## Assignment
Which lines of the entries below run from the one holding "import Mathlib" to the one holding "Support file for", inclusive? Set down exactly those lines and no others.

*** Begin section ***

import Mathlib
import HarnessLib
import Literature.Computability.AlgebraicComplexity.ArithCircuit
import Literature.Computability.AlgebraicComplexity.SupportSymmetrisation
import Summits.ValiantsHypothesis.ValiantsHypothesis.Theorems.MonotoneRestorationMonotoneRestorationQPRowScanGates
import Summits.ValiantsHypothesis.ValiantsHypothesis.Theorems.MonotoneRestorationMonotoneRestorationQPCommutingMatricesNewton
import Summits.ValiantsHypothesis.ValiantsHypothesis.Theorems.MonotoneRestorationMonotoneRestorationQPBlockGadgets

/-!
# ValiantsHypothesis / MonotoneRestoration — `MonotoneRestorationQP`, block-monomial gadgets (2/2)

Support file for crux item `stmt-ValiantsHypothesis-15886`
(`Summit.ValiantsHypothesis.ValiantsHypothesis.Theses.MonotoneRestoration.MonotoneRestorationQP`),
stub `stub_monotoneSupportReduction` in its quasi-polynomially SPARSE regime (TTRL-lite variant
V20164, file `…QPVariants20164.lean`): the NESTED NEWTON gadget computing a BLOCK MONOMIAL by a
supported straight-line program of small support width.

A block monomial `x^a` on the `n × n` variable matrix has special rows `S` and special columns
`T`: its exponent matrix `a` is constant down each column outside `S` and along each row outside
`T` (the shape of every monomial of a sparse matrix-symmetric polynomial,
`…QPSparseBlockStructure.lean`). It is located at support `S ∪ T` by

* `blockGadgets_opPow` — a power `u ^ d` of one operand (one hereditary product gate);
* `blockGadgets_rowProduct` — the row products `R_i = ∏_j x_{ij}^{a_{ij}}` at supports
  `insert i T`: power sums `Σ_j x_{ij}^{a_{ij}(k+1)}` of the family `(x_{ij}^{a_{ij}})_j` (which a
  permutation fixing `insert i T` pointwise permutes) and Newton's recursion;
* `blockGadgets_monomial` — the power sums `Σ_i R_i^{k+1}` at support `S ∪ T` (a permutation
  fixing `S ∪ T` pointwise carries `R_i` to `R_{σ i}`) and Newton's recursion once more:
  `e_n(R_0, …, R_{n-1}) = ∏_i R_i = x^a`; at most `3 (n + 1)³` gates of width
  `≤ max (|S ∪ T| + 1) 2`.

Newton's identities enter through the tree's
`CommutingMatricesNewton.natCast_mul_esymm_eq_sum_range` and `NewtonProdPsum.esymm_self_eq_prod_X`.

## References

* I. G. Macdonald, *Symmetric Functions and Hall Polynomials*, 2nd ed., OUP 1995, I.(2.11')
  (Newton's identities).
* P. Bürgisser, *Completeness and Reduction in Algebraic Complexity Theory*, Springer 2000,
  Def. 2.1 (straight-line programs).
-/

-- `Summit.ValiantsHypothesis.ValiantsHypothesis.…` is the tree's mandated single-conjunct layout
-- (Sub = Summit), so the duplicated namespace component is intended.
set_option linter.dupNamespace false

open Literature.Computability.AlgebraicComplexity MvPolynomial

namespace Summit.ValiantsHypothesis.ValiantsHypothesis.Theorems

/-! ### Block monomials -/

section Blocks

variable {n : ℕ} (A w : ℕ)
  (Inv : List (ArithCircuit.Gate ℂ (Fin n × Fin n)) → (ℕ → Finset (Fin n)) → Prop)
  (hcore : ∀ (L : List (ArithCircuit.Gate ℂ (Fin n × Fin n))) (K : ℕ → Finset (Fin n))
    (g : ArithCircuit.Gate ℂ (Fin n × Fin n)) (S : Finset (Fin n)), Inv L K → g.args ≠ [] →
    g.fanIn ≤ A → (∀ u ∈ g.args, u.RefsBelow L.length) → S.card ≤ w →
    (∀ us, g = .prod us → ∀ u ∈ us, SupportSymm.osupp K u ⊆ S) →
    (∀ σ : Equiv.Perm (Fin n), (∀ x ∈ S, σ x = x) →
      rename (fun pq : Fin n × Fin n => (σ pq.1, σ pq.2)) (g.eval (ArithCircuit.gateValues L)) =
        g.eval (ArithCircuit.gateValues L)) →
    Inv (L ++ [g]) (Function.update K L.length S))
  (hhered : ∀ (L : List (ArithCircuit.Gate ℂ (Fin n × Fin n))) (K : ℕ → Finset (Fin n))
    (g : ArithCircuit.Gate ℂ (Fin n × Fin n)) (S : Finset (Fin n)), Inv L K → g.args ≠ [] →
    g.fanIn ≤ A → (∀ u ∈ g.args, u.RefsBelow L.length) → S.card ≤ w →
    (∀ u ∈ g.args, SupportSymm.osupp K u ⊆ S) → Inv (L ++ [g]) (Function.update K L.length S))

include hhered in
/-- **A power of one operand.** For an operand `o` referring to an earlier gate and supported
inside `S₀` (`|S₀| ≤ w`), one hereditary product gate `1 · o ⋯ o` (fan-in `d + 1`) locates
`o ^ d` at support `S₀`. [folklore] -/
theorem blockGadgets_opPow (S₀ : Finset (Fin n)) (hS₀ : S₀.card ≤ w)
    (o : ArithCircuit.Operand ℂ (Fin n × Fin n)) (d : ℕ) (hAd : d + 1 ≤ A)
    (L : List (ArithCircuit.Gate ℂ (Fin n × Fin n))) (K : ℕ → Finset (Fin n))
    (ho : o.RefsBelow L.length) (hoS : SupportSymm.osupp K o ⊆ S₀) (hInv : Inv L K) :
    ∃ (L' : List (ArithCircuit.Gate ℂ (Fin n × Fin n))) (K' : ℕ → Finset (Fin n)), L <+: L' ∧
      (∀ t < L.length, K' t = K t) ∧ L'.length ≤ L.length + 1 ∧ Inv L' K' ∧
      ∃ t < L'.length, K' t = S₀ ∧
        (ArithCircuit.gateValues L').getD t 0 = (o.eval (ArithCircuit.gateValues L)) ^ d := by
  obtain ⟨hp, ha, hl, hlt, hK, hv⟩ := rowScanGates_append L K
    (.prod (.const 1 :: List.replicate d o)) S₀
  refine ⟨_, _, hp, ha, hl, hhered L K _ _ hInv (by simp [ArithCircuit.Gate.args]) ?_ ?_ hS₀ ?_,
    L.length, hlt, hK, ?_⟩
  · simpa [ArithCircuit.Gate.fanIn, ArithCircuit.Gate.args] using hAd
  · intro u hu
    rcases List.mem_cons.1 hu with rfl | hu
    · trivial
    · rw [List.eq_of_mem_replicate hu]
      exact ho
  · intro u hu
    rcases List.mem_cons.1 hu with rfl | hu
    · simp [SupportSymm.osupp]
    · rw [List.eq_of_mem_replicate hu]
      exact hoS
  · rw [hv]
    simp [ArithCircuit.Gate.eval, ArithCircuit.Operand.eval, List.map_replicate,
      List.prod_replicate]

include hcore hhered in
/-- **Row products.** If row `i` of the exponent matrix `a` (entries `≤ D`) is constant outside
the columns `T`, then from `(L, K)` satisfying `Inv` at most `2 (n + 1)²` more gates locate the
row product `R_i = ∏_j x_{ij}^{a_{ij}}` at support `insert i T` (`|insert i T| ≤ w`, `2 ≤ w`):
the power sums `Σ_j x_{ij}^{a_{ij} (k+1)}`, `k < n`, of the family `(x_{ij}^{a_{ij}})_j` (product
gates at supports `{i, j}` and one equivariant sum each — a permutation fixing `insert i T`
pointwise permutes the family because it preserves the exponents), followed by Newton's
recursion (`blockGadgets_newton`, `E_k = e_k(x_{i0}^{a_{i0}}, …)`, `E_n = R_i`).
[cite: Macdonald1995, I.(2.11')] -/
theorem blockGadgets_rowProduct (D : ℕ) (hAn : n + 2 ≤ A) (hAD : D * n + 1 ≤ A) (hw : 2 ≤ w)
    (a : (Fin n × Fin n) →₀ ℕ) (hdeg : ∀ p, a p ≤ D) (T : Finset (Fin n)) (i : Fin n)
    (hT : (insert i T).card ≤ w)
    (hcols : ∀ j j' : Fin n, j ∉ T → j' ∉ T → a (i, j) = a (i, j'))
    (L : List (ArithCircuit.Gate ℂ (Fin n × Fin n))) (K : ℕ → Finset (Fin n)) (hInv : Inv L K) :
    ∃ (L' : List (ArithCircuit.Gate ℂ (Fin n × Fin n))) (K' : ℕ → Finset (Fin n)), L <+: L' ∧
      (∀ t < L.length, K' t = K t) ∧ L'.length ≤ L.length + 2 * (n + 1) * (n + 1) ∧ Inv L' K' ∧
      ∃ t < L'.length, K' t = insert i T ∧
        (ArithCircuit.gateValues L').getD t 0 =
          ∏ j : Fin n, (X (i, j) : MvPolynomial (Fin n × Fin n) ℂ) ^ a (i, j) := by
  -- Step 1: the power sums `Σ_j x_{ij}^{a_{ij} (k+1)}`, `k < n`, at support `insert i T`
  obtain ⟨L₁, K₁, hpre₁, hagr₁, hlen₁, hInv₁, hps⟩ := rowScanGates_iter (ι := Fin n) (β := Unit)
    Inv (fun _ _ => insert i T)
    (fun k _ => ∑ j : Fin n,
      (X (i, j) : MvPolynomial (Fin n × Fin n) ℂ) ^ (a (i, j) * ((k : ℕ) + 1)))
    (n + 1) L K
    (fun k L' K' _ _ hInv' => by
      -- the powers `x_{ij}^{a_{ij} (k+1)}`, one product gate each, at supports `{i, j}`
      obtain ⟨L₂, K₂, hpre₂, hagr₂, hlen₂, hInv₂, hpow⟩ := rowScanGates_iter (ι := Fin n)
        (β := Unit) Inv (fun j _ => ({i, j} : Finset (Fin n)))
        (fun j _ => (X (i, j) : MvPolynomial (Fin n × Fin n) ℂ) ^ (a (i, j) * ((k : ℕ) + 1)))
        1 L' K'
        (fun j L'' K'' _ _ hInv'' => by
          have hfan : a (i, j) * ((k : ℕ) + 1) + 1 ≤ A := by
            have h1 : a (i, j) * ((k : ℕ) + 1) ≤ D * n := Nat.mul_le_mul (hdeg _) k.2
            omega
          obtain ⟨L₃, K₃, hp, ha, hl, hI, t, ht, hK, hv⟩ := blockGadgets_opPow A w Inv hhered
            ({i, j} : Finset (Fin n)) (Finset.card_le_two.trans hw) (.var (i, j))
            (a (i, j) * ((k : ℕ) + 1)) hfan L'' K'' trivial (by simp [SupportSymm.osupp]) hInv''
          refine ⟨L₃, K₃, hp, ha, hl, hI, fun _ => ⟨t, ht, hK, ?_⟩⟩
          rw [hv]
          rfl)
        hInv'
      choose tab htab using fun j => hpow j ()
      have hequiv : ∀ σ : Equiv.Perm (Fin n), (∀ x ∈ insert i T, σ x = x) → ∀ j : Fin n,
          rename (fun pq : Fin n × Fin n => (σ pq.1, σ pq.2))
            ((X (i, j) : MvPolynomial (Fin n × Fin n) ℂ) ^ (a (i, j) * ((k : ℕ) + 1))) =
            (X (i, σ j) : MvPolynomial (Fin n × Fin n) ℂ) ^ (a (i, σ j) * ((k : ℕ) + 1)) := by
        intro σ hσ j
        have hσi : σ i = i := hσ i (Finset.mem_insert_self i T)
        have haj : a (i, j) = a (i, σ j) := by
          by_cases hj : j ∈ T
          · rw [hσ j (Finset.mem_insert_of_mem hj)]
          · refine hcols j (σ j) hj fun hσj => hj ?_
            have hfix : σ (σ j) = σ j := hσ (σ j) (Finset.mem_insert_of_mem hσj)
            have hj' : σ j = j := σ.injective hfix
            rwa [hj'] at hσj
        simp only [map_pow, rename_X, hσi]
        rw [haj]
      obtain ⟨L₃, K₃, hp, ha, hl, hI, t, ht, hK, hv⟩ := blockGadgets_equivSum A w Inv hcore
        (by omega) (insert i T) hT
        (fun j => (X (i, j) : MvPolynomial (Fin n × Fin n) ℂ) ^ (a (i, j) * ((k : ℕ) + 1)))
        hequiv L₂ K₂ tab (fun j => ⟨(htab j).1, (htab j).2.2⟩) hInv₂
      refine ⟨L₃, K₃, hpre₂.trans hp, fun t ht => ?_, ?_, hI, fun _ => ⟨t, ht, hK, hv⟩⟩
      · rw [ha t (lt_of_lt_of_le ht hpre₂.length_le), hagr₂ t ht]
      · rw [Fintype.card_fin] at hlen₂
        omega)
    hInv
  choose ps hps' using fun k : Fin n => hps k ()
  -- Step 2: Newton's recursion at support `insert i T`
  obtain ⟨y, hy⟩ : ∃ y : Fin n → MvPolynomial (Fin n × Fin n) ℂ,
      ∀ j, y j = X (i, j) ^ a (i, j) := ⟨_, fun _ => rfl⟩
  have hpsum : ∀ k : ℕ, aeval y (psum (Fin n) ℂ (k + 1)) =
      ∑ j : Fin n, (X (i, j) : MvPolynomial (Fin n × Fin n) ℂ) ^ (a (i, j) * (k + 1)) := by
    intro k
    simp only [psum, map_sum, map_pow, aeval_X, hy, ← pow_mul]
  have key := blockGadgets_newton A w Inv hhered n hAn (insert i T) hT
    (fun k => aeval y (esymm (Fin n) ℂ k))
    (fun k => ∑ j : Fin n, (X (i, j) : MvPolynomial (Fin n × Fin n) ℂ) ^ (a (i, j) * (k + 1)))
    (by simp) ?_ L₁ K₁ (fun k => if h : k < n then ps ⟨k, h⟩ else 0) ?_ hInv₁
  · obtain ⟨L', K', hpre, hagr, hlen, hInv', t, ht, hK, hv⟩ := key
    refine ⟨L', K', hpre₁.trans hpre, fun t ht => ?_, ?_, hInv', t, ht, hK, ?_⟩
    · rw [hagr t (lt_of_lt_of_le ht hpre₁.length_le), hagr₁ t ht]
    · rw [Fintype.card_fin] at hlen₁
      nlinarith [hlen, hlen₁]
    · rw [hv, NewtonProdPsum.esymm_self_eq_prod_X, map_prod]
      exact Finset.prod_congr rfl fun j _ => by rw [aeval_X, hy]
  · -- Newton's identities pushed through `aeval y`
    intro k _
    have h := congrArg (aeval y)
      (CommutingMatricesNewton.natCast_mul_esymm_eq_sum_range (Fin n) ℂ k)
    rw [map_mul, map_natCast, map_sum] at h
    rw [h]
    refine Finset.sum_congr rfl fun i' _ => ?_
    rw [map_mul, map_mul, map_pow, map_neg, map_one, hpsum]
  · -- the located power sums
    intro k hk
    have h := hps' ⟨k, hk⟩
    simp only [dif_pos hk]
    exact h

*** End section ***
*** Begin section ***

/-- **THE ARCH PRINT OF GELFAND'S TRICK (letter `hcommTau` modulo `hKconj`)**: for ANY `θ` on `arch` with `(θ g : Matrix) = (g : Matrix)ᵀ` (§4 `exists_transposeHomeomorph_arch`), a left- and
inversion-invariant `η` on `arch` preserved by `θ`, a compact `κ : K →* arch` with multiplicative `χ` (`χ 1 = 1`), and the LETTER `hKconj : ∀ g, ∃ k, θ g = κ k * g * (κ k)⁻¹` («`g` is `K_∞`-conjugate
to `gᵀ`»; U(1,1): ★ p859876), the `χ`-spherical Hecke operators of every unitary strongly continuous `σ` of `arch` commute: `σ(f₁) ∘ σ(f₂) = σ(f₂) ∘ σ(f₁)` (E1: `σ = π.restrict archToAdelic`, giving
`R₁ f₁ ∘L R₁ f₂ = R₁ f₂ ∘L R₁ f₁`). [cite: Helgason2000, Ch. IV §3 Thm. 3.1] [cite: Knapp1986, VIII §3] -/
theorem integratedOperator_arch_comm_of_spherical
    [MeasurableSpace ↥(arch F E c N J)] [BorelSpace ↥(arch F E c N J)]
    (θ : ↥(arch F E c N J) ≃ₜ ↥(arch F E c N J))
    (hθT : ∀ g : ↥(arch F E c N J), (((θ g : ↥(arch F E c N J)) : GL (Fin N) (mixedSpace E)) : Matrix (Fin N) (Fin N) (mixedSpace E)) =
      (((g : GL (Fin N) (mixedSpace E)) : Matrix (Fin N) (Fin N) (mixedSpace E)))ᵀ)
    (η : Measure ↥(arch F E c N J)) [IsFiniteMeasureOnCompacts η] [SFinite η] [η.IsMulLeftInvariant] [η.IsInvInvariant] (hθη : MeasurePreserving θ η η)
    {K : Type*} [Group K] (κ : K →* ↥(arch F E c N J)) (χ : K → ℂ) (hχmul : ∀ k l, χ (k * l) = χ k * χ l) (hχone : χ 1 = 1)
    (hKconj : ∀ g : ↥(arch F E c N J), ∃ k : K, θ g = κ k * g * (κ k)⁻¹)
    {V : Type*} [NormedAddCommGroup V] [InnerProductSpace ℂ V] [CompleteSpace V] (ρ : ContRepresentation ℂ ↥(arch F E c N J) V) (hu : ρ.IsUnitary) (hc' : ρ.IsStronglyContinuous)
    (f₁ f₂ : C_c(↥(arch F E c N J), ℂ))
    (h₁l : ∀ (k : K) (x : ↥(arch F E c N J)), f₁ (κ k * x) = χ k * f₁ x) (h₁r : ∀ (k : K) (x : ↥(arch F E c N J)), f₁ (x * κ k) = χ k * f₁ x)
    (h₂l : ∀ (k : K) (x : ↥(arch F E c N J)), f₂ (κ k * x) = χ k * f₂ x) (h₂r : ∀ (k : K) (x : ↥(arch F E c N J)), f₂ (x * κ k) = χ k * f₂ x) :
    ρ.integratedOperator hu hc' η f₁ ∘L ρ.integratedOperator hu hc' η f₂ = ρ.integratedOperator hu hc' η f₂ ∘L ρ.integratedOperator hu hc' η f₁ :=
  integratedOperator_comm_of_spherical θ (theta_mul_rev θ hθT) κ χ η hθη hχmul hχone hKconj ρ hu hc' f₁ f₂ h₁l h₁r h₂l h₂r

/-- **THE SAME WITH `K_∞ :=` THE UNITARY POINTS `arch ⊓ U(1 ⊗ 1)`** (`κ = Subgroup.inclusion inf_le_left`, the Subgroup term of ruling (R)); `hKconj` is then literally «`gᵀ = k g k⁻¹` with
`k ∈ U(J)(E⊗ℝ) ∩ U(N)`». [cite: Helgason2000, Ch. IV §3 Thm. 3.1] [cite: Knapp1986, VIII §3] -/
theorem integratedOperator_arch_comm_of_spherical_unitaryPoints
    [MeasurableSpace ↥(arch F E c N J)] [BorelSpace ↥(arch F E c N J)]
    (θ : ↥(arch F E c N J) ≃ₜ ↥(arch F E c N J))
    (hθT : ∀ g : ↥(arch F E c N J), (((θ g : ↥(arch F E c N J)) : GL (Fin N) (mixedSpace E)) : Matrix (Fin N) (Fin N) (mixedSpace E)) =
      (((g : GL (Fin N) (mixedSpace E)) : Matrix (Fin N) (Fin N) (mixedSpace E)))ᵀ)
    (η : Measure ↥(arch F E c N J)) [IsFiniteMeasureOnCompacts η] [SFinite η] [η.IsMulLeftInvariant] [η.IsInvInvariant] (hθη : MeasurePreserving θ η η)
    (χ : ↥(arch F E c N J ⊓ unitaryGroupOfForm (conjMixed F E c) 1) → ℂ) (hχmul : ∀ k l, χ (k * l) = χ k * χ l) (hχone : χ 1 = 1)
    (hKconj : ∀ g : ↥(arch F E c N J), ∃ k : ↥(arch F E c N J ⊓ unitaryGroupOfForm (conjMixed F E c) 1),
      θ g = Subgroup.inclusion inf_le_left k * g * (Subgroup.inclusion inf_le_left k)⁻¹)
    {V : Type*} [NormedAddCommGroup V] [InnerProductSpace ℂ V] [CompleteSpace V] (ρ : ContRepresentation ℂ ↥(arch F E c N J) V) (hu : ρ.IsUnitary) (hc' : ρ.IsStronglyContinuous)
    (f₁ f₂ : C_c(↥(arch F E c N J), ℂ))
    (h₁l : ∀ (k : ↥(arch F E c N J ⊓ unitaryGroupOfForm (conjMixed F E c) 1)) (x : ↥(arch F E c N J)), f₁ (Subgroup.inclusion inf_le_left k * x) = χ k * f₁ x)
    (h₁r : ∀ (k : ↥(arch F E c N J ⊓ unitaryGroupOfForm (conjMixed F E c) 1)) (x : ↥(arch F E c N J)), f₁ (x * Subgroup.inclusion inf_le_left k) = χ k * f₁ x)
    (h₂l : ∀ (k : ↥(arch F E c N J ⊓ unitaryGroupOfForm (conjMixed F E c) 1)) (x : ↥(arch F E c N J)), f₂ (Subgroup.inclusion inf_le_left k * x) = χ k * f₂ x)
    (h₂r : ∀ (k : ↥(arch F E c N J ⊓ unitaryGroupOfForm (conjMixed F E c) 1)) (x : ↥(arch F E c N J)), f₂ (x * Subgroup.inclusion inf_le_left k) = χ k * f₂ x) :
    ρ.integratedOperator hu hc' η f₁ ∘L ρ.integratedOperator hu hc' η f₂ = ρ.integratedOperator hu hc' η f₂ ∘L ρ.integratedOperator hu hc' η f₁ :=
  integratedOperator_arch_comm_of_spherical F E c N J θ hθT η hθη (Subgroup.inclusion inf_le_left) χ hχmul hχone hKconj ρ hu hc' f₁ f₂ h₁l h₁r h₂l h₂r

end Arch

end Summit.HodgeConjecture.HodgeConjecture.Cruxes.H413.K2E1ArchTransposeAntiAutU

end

*** End section ***

## Your response
import Mathlib
import HarnessLib
import Literature.Computability.AlgebraicComplexity.ArithCircuit
import Literature.Computability.AlgebraicComplexity.SupportSymmetrisation
import Summits.ValiantsHypothesis.ValiantsHypothesis.Theorems.MonotoneRestorationMonotoneRestorationQPRowScanGates
import Summits.ValiantsHypothesis.ValiantsHypothesis.Theorems.MonotoneRestorationMonotoneRestorationQPCommutingMatricesNewton
import Summits.ValiantsHypothesis.ValiantsHypothesis.Theorems.MonotoneRestorationMonotoneRestorationQPBlockGadgets

/-!
# ValiantsHypothesis / MonotoneRestoration — `MonotoneRestorationQP`, block-monomial gadgets (2/2)

Support file for crux item `stmt-ValiantsHypothesis-15886`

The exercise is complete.